February 8th, 2002, 3:23 pm

I echo matthewcroberts points. I know of no reason to ever test for normality. What you want to test for is specific types of deviations that will invalidate your methods. In some cases skewness is most important, in other cases kurtosis and in the multivariate case it is often true that non-normality in the marginals is less important than multivariate deviations.

The first question I always ask is are you testing for normality because you hope to find it or you hope not to find it? The first case is generally that you have a technique that is optimal for normal data, and you want to make sure its safe to use. The second case is that you want to learn something from your data, and deviations from normality tell you something. Typically it is applied to residuals from prior modeling, and you want to know if you have extracted all information and reduced your data to white noise (the effect of a large number of independent factors, none of which is individually important). Although this is logically suspect, there can be important information in normal variates, and there is certainly lots of worthless non-normal data, it works surprisingly often.

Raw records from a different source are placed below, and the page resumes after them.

import Summits.QuantumFields.YangMills.Theorems.CurvatureSandwichBound.Negative.ConstFieldOS

/-!
# `CurvatureSandwichBound` (Σ) — negative-side support VII: the CONVEXITY BARRIER — clustering / the gap are
load-bearing for the model-blind core

Support file for crux `stmt-QuantumFields-18372` (lead prover c2, line `Sketch`).  Tree objects only; nothing is posited.

Every hypothesis of the model-blind core `SandwichModelBlind` EXCEPT E4 (clustering) and the continuum gap is preserved
under convex combinations (mixtures) of Schwinger families — E0, hermiticity, E0', E2 in every frame, E3, translations,
hypercubic invariance, the planar cone, the soft kernel — while the conclusion `SandwichRows` is not.  The witness is the
**random constant field** with an exponentially distributed amplitude,
`𝔖ₙ(F) = (∫₀^∞ κⁿ e^{-κ} dκ) ∫F = n! ∫F` (`factField`), the mixture of the certified inhabitants `constField κ`:

* `factField_pullback_isReflectionPositive`: E2 in EVERY frame, from the Gram identity
  `(p+q)! = ∑ₖ (p!·C(p,k))·(q!·C(q,k))` (Chu–Vandermonde), so `∑ᵢⱼ (dᵢ+dⱼ)! conj(cᵢ) cⱼ = ∑ₖ |∑ⱼ dⱼ! C(dⱼ,k) cⱼ|² ≥ 0`;
* `hasLinearGrowth_factField` (E0' with `β = 2`), `planarCone_factField` (`((n+m)!)² ≤ (2n)!(2m)!`),
  `softKernel_factField` (`K ≡ 2`), normalisation, hermiticity, symmetry, translations, hypercubic invariance;
* `osReconstruction_factField`, `norm_fieldVec_factField_sq` (`‖Ψ_F‖² = (2n)! |∫F|²`), `factField_cluster_defect`
  (what fails: E4 / the gap — the clustered quantity is `((n+m)! − n!m!) conj(∫F)∫G`, constant in the separation).
The failure of the rows and the barrier theorem are in support file VIII (`ConvexityBarrier.lean`).

MEANING for the crux: a model-blind proof of Σ must use E4 or the mass gap (uniqueness of the vacuum) in an essential,
non-convex way; reflection-positivity / Schwarz / planar-cone manipulations alone — all stable under mixtures — can never
reach the rows (they hold in each `constField κ` with constant `|κ|/2`, unbounded over the mixture).  This corrects the
standing disprover's §3e ("E4, gap: no known role in the `e₀` row").
-/

noncomputable section

namespace Summit.QuantumFields.YangMills.Theorems.CurvatureSandwichBound.Negative

open scoped BigOperators SchwartzMap ComplexConjugate InnerProductSpace ENNReal
open MeasureTheory Filter Topology Complex
open Literature.MathematicalPhysics.QuantumLattice Literature.MathematicalPhysics.AQFT
  Literature.MathematicalPhysics.QuantumFieldTheory
open Summit.QuantumFields.YangMills.Theorems.NPointIsotropy.Negative (E4)
open Summit.QuantumFields.YangMills.Theorems.CurvatureBoostCovariance.Negative
  (OSPackage Translations Hypercubic EightFrameRP PlanarCone)
open Summit.QuantumFields.YangMills.Theorems.SoftKernelBoostCovariance.Negative (SoftKernel)
open Summit.QuantumFields.YangMills.Theorems.DiagonalMirrorRPR.Negative
  (integ integ_apply integral_linActMulti integral_appendTensor integral_osAdjoint)

variable {n m : ℕ}

/-! ## §1 The random constant field `𝔖ₙ(F) = n! ∫ F` -/

/-- **The random constant field with `Exp(1)`-distributed amplitude**: `𝔖ₙ(F) = n! ∫F`
(`n! = ∫₀^∞ κⁿ e^{-κ} dκ`: the mixture `∫ constField κ · e^{-κ} dκ` of constant fields). -/
def factField : SchwingerFamily E4 := fun n => ((n.factorial : ℕ) : ℂ) • integ n

/-- `factField n F = n! ∫ F`. -/
theorem factField_apply (F : 𝓢((Fin n → E4), ℂ)) :
    factField n F = ((n.factorial : ℕ) : ℂ) * ∫ x, F x := by
  simp [factField, integ_apply]

/-- Pulling the random constant field back by a linear isometry gives the same family. -/
theorem factField_pullback (R : E4 ≃ₗᵢ[ℝ] E4) :
    (fun n => (factField n).comp (linActMulti R)) = factField := by
  funext n
  ext F
  rw [ContinuousLinearMap.comp_apply, factField_apply, factField_apply, integral_linActMulti]

/-! ## §2 Two factorial inequalities / identities -/

/-- **Chu–Vandermonde in Gram form**: `(p+q)! = ∑_{k<B} (p!·C(p,k))·(q!·C(q,k))` whenever `p < B`
(the Hankel matrix of the factorials is `L Lᵀ` with `L_{pk} = p! C(p,k)`). -/
theorem factorial_add_eq_sum_range (p q B : ℕ) (hp : p < B) :
    (p + q).factorial = ∑ k ∈ Finset.range B, (p.factorial * p.choose k) * (q.factorial * q.choose k) := by
  -- `C(p+q, p) = ∑_{k ≤ p} C(p,k) C(q,k)`
  have h1 : (p + q).choose p = ∑ k ∈ Finset.range (p + 1), p.choose k * q.choose k := by
    rw [Nat.add_choose_eq, Finset.Nat.sum_antidiagonal_eq_sum_range_succ_mk]
    rw [← Finset.sum_range_reflect (fun k => p.choose k * q.choose k) (p + 1)]
    refine Finset.sum_congr rfl fun k hk => ?_
    have hk' : k ≤ p := Nat.lt_succ_iff.mp (Finset.mem_range.mp hk)
    have e : p + 1 - 1 - k = p - k := by omega
    rw [e, Nat.choose_symm hk']
  -- extend the range: the extra terms vanish
  have h2 : ∑ k ∈ Finset.range (p + 1), p.choose k * q.choose k =
      ∑ k ∈ Finset.range B, p.choose k * q.choose k := by
    refine Finset.sum_subset (fun k hk => Finset.mem_range.2
      (lt_of_lt_of_le (Finset.mem_range.1 hk) (Nat.succ_le_of_lt hp))) fun k hkB hk => ?_
    have hpk : p < k := by
      have := Finset.mem_range.not.mp hk
      omega
    rw [Nat.choose_eq_zero_of_lt hpk, zero_mul]
  have h3 : (p + q).factorial = (p + q).choose p * p.factorial * q.factorial := by
    rw [Nat.choose_symm_add]
    exact (Nat.add_choose_mul_factorial_mul_factorial p q).symm
  rw [h3, h1, h2, Finset.sum_mul, Finset.sum_mul]
  refine Finset.sum_congr rfl fun k _ => ?_
  ring

/-- **Log-convexity of the factorials at even arguments**: `((n+m)!)² ≤ (2n)! (2m)!` (the central binomial coefficient
is the largest: `C(2n+2m, 2n) ≤ C(2n+2m, n+m)`). -/
theorem factorial_add_sq_le (n m : ℕ) :
    (n + m).factorial * (n + m).factorial ≤ (n + n).factorial * (m + m).factorial := by
  set N := n + m with hN
  have hNN : N + N = (n + n) + (m + m) := by omega
  have h1 : (N + N).choose (n + n) * (n + n).factorial * (m + m).factorial = (N + N).factorial := by
    have h := Nat.choose_mul_factorial_mul_factorial (show n + n ≤ N + N by omega)
    rwa [show N + N - (n + n) = m + m by omega] at h
  have h2 : (N + N).choose N * N.factorial * N.factorial = (N + N).factorial := by
    have h := Nat.choose_mul_factorial_mul_factorial (show N ≤ N + N by omega)
    rwa [show N + N - N = N by omega] at h
  have h3 : (N + N).choose (n + n) ≤ (N + N).choose N := by
    have h := Nat.choose_le_middle (n + n) (N + N)
    rwa [show (N + N) / 2 = N by omega] at h
  have hpos : 0 < (N + N).choose N := Nat.choose_pos (by omega)
  have key : (N + N).choose N * (N.factorial * N.factorial) ≤
      (N + N).choose N * ((n + n).factorial * (m + m).factorial) :=
    calc (N + N).choose N * (N.factorial * N.factorial) = (N + N).factorial := by rw [← h2]; ring
      _ = (N + N).choose (n + n) * ((n + n).factorial * (m + m).factorial) := by rw [← h1]; ring
      _ ≤ (N + N).choose N * ((n + n).factorial * (m + m).factorial) := Nat.mul_le_mul_right _ h3
  exact Nat.le_of_mul_le_mul_left key hpos

/-! ## §3 The convex clauses of the hypotheses -/

/-- E0 (normalisation): `0! ∫_{(ℝ⁴)⁰} F = F()`. -/
theorem isNormalized_factField : factField.toLabelled.IsNormalized := by
  intro k F
  rw [SchwingerFamily.toLabelled_apply, factField_apply, integral_finZero_eq_apply, Nat.factorial_zero, Nat.cast_one,
    one_mul]
  exact congrArg F (Subsingleton.elim _ _)

/-- E0 (hermiticity): `n! ∫F = conj (n! ∫ θF*)`. -/
theorem isHermitian_factField : factField.toLabelled.IsHermitian := by
  intro n k F _
  rw [SchwingerFamily.toLabelled_apply, SchwingerFamily.toLabelled_apply, factField_apply, factField_apply,
    integral_osAdjoint, map_mul, map_natCast, Complex.conj_conj]

/-- **E0' (linear growth)**: order `s = 5`, `α = e^{32 J}`, `β = 2` (`|n! ∫F| ≤ n! (32 J)ⁿ |F|_{5n} ≤ e^{32J} (n!)² |F|_{5n}`). -/
theorem hasLinearGrowth_factField : factField.toLabelled.HasLinearGrowth := by
  intro T
  refine ⟨5, Real.exp (32 * J4), 2, fun n k _ F _ => ?_⟩
  rw [SchwingerFamily.toLabelled_apply, factField_apply, norm_mul, Complex.norm_natCast]
  have hN : 0 ≤ schwartzNorm (n * 5) F := schwartzNorm_nonneg _ _
  have hc : 0 ≤ 32 * J4 := by have := J4_nonneg; positivity
  have hfac : (32 * J4) ^ n ≤ Real.exp (32 * J4) * n.factorial := by
    have h := Real.pow_div_factorial_le_exp _ hc n
    rwa [div_le_iff₀ (by positivity)] at h
  have hn0 : (0 : ℝ) ≤ n.factorial := Nat.cast_nonneg _
  calc (n.factorial : ℝ) * ‖∫ x, F x‖ ≤ n.factorial * ((32 * J4) ^ n * schwartzNorm (n * 5) F) :=
        mul_le_mul_of_nonneg_left ((norm_integral_le_integral_norm _).trans (integral_norm_le_schwartzNorm F)) hn0
    _ ≤ n.factorial * (Real.exp (32 * J4) * n.factorial * schwartzNorm (n * 5) F) :=
        mul_le_mul_of_nonneg_left (mul_le_mul_of_nonneg_right hfac hN) hn0
    _ = Real.exp (32 * J4) * (n.factorial : ℝ) ^ (2 : ℝ) * schwartzNorm (n * 5) F := by
        rw [Real.rpow_two]; ring

/-- E3 (symmetry). -/
theorem isSymmetric_factField : factField.toLabelled.IsSymmetric := by
  intro n k π F _
  rw [SchwingerFamily.toLabelled_apply, SchwingerFamily.toLabelled_apply, factField_apply, factField_apply,
    integral_permTest]

/-- Translation invariance (on all of `𝓢`). -/
theorem translations_factField : Translations factField := fun n a F _ => by
  rw [factField_apply, factField_apply, integral_translateMulti]

/-- Invariance under every linear isometry (a fortiori proper hypercubic invariance on `⁰𝒮`). -/
theorem hypercubic_factField : Hypercubic factField := fun R _ _ n F _ => by
  rw [factField_apply, factField_apply, integral_linActMulti]

/-- **E2 in EVERY frame for the random constant field.**  With `cⱼ = ∫ Fⱼ` and `dⱼ = deg j`,
`∑ᵢⱼ (dᵢ+dⱼ)! conj(cᵢ) cⱼ = ∑ₖ |∑ⱼ dⱼ! C(dⱼ,k) cⱼ|² ≥ 0` by the Gram form of Chu–Vandermonde. -/
theorem factField_pullback_isReflectionPositive (R : E4 ≃ₗᵢ[ℝ] E4) :
    (SchwingerFamily.toLabelled (fun n => (factField n).comp (linActMulti R))).IsReflectionPositive := by
  intro N deg lab F hF H hH
  set B : ℕ := ∑ i, deg i + 1 with hB
  have hdeg : ∀ i, deg i < B := fun i => by
    have : deg i ≤ ∑ j, deg j := Finset.single_le_sum (fun j _ => Nat.zero_le (deg j)) (Finset.mem_univ i)
    omega
  let w : ℕ → Fin N → ℂ := fun k j => (((deg j).factorial * (deg j).choose k : ℕ) : ℂ) * ∫ x, F j x
  have hterm : ∀ i j, (SchwingerFamily.toLabelled (fun n => (factField n).comp (linActMulti R)))
      (deg i + deg j) (Fin.append (lab i ∘ Fin.rev) (lab j)) (H i j) =
        ∑ k ∈ Finset.range B, conj (w k i) * w k j := by
    intro i j
    rw [SchwingerFamily.toLabelled_apply, ContinuousLinearMap.comp_apply, factField_apply, integral_linActMulti,
      integral_appendTensor (hH i j), integral_osAdjoint, factorial_add_eq_sum_range (deg i) (deg j) B (hdeg i),
      Nat.cast_sum, Finset.sum_mul]
    refine Finset.sum_congr rfl fun k _ => ?_
    simp only [w, map_mul, map_natCast, Nat.cast_mul]
    ring
  have hinner : ∀ k, ∑ i, ∑ j, conj (w k i) * w k j = ((‖∑ j, w k j‖ ^ 2 : ℝ) : ℂ) := by
    intro k
    rw [← Finset.sum_mul_sum, ← map_sum, Complex.conj_mul']
    push_cast
    rfl
  have hz : ∑ i, ∑ j, (SchwingerFamily.toLabelled (fun n => (factField n).comp (linActMulti R)))
      (deg i + deg j) (Fin.append (lab i ∘ Fin.rev) (lab j)) (H i j) =
        ((∑ k ∈ Finset.range B, ‖∑ j, w k j‖ ^ 2 : ℝ) : ℂ) := by
    simp only [hterm]
    rw [Finset.sum_congr rfl fun i _ => Finset.sum_comm, Finset.sum_comm]
    rw [Complex.ofReal_sum]
    exact Finset.sum_congr rfl fun k _ => hinner k
  simp only []
  rw [hz, Complex.ofReal_re, Complex.ofReal_im]
  exact ⟨Finset.sum_nonneg fun k _ => sq_nonneg _, rfl⟩

/-- E2 along `e₀` (the identity frame). -/
theorem isReflectionPositive_factField : factField.toLabelled.IsReflectionPositive := by
  have h := factField_pullback_isReflectionPositive (LinearIsometryEquiv.refl ℝ E4)
  rwa [factField_pullback] at h

/-- RP in the eight planar frames (indeed in every frame). -/
theorem eightFrameRP_factField : EightFrameRP factField :=
  fun R _ _ _ _ _ => factField_pullback_isReflectionPositive R

/-- **The planar cone of the random constant field**: `Φ ≡ (n+m)! conj(∫F) ∫G` (entire), and the Cauchy–Schwarz bound
is `((n+m)!)² ≤ (2n)!(2m)!`. -/
theorem planarCone_factField : PlanarCone factField := by
  intro n m F G _ _
  refine ⟨fun _ => (((n + m).factorial : ℕ) : ℂ) * ((starRingEnd ℂ) (∫ x, F x) * ∫ x, G x),
    differentiableOn_const _, fun t b _ H hH => ?_, fun w _ HF HG hHF hHG => ?_⟩
  · rw [factField_apply, integral_appendTensor hH, integral_osAdjoint, integral_translateMulti]
  · rw [factField_apply, factField_apply, integral_appendTensor hHF, integral_appendTensor hHG,
      integral_osAdjoint, integral_osAdjoint]
    simp only [norm_mul, Complex.norm_natCast, Complex.norm_conj]
    have key : ((n + m).factorial : ℝ) ^ 2 ≤ (n + n).factorial * (m + m).factorial := by
      rw [sq]; exact_mod_cast factorial_add_sq_le n m
    have hab : 0 ≤ (‖∫ x, F x‖ * ‖∫ x, G x‖) ^ 2 := sq_nonneg _
    calc (((n + m).factorial : ℝ) * (‖∫ x, F x‖ * ‖∫ x, G x‖)) ^ 2
        = ((n + m).factorial : ℝ) ^ 2 * (‖∫ x, F x‖ * ‖∫ x, G x‖) ^ 2 := by ring
      _ ≤ ((n + n).factorial * (m + m).factorial) * (‖∫ x, F x‖ * ‖∫ x, G x‖) ^ 2 :=
          mul_le_mul_of_nonneg_right key hab
      _ = (n + n).factorial * (‖∫ x, F x‖ * ‖∫ x, F x‖) * ((m + m).factorial * (‖∫ x, G x‖ * ‖∫ x, G x‖)) := by
          ring

/-- **The soft kernel of the random constant field**: `K ≡ 2 = 2!`, `C = 2`, `η = 1`. -/
theorem softKernel_factField : SoftKernel factField := by
  refine ⟨fun _ => 2, 2, 1, one_pos, continuousOn_const, fun x _ => ?_, fun F _ => ⟨?_, ?_⟩⟩
  · rw [abs_of_nonneg (by norm_num : (0 : ℝ) ≤ 2)]
    have h : (0 : ℝ) ≤ ‖x‖ ^ ((1 : ℝ) - 10) := Real.rpow_nonneg (norm_nonneg _) _
    nlinarith
  · exact F.integrable.const_mul _
  · rw [factField_apply, integral_const_mul]
    norm_num [Nat.factorial]

/-- The continuum-gap / E4 clauses are exactly what fails: the clustered quantity is `((n+m)! − n! m!) conj(∫F) ∫G`,
constant in the separation (recorded; not needed below). -/
theorem factField_cluster_defect (F : 𝓢((Fin n → E4), ℂ)) (G : 𝓢((Fin m → E4), ℂ)) (a : E4)
    {H : 𝓢((Fin (n + m) → E4), ℂ)} (hH : IsAppendTensorOf H (osAdjoint F) (translateMulti a G)) :
    factField (n + m) H - factField n (osAdjoint F) * factField m G =
      ((((n + m).factorial : ℕ) : ℂ) - (n.factorial : ℕ) * (m.factorial : ℕ)) * (conj (∫ x, F x) * ∫ x, G x) := by
  rw [factField_apply, factField_apply, factField_apply, integral_appendTensor hH, integral_osAdjoint,
    integral_translateMulti]
  ring

/-! ## §4 The `e₀`-reconstruction and the norms of field vectors -/

/-- The `e₀`-reconstruction premises hold for the random constant field. -/
theorem osReconstruction_factField : OSReconstructionNoE1 factField.toLabelled :=
  ⟨isReflectionPositive_factField, fun n _ a F _ => by
    rw [SchwingerFamily.toLabelled_apply, factField_apply, factField_apply, integral_translateMulti]⟩

/-- **`‖Ψ_F‖² = (2n)! |∫ F|²`** for the random constant field (`F` of degree `n`). -/
theorem norm_fieldVec_factField_sq (h : OSReconstructionNoE1 factField.toLabelled)
    (F : 𝓢((Fin n → E4), ℂ)) (hF : IsTimeOrdered F) :
    ‖h.fieldVec n (fun _ => ()) F hF‖ ^ 2 = (n + n).factorial * ‖∫ x, F x‖ ^ 2 := by
  have h2 := norm_fieldVec_sq h F hF
  rw [factField_apply, integral_appendTensor (isAppendTensorOf_appendTensor _ _), integral_osAdjoint,
    Complex.conj_mul'] at h2
  have e : (((n + n).factorial : ℕ) : ℂ) * ((‖∫ x, F x‖ : ℂ) ^ 2) =
      (((n + n).factorial * ‖∫ x, F x‖ ^ 2 : ℝ) : ℂ) := by
    push_cast; ring
  rw [e, Complex.ofReal_re] at h2
  exact h2

end Summit.QuantumFields.YangMills.Theorems.CurvatureSandwichBound.Negative

end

In the first case, the common statistical tools come with normality tests tailored to their needs. If your tool does not have one, and it's too complicated for analysis, a bootstrap is a good general approach. Resampled normal data are also normal, so if you put them through your tool the distribution of answers should have the theoretical standard deviation computed for normal data. If it is significantly different, your data are not normal enough to use. This is simple, requires no math, and works for any distribution or tool.

In the second case, you are looking for exploitable deviations. In finance, for example, it's often interesting to compute the dollar value of knowing the exact deviations from normality in your data. For stock returns, for example, assume you create a zero-premium portfolio by buying and selling call options at different exercise prices, using the BS price from the standard deviation, but collecting payoffs based on a random draw from your data. If the best portfolio has an expected return more than a few percent of the standard deviation of your position, there are economically important non-normalities in your data. Otherwise, no.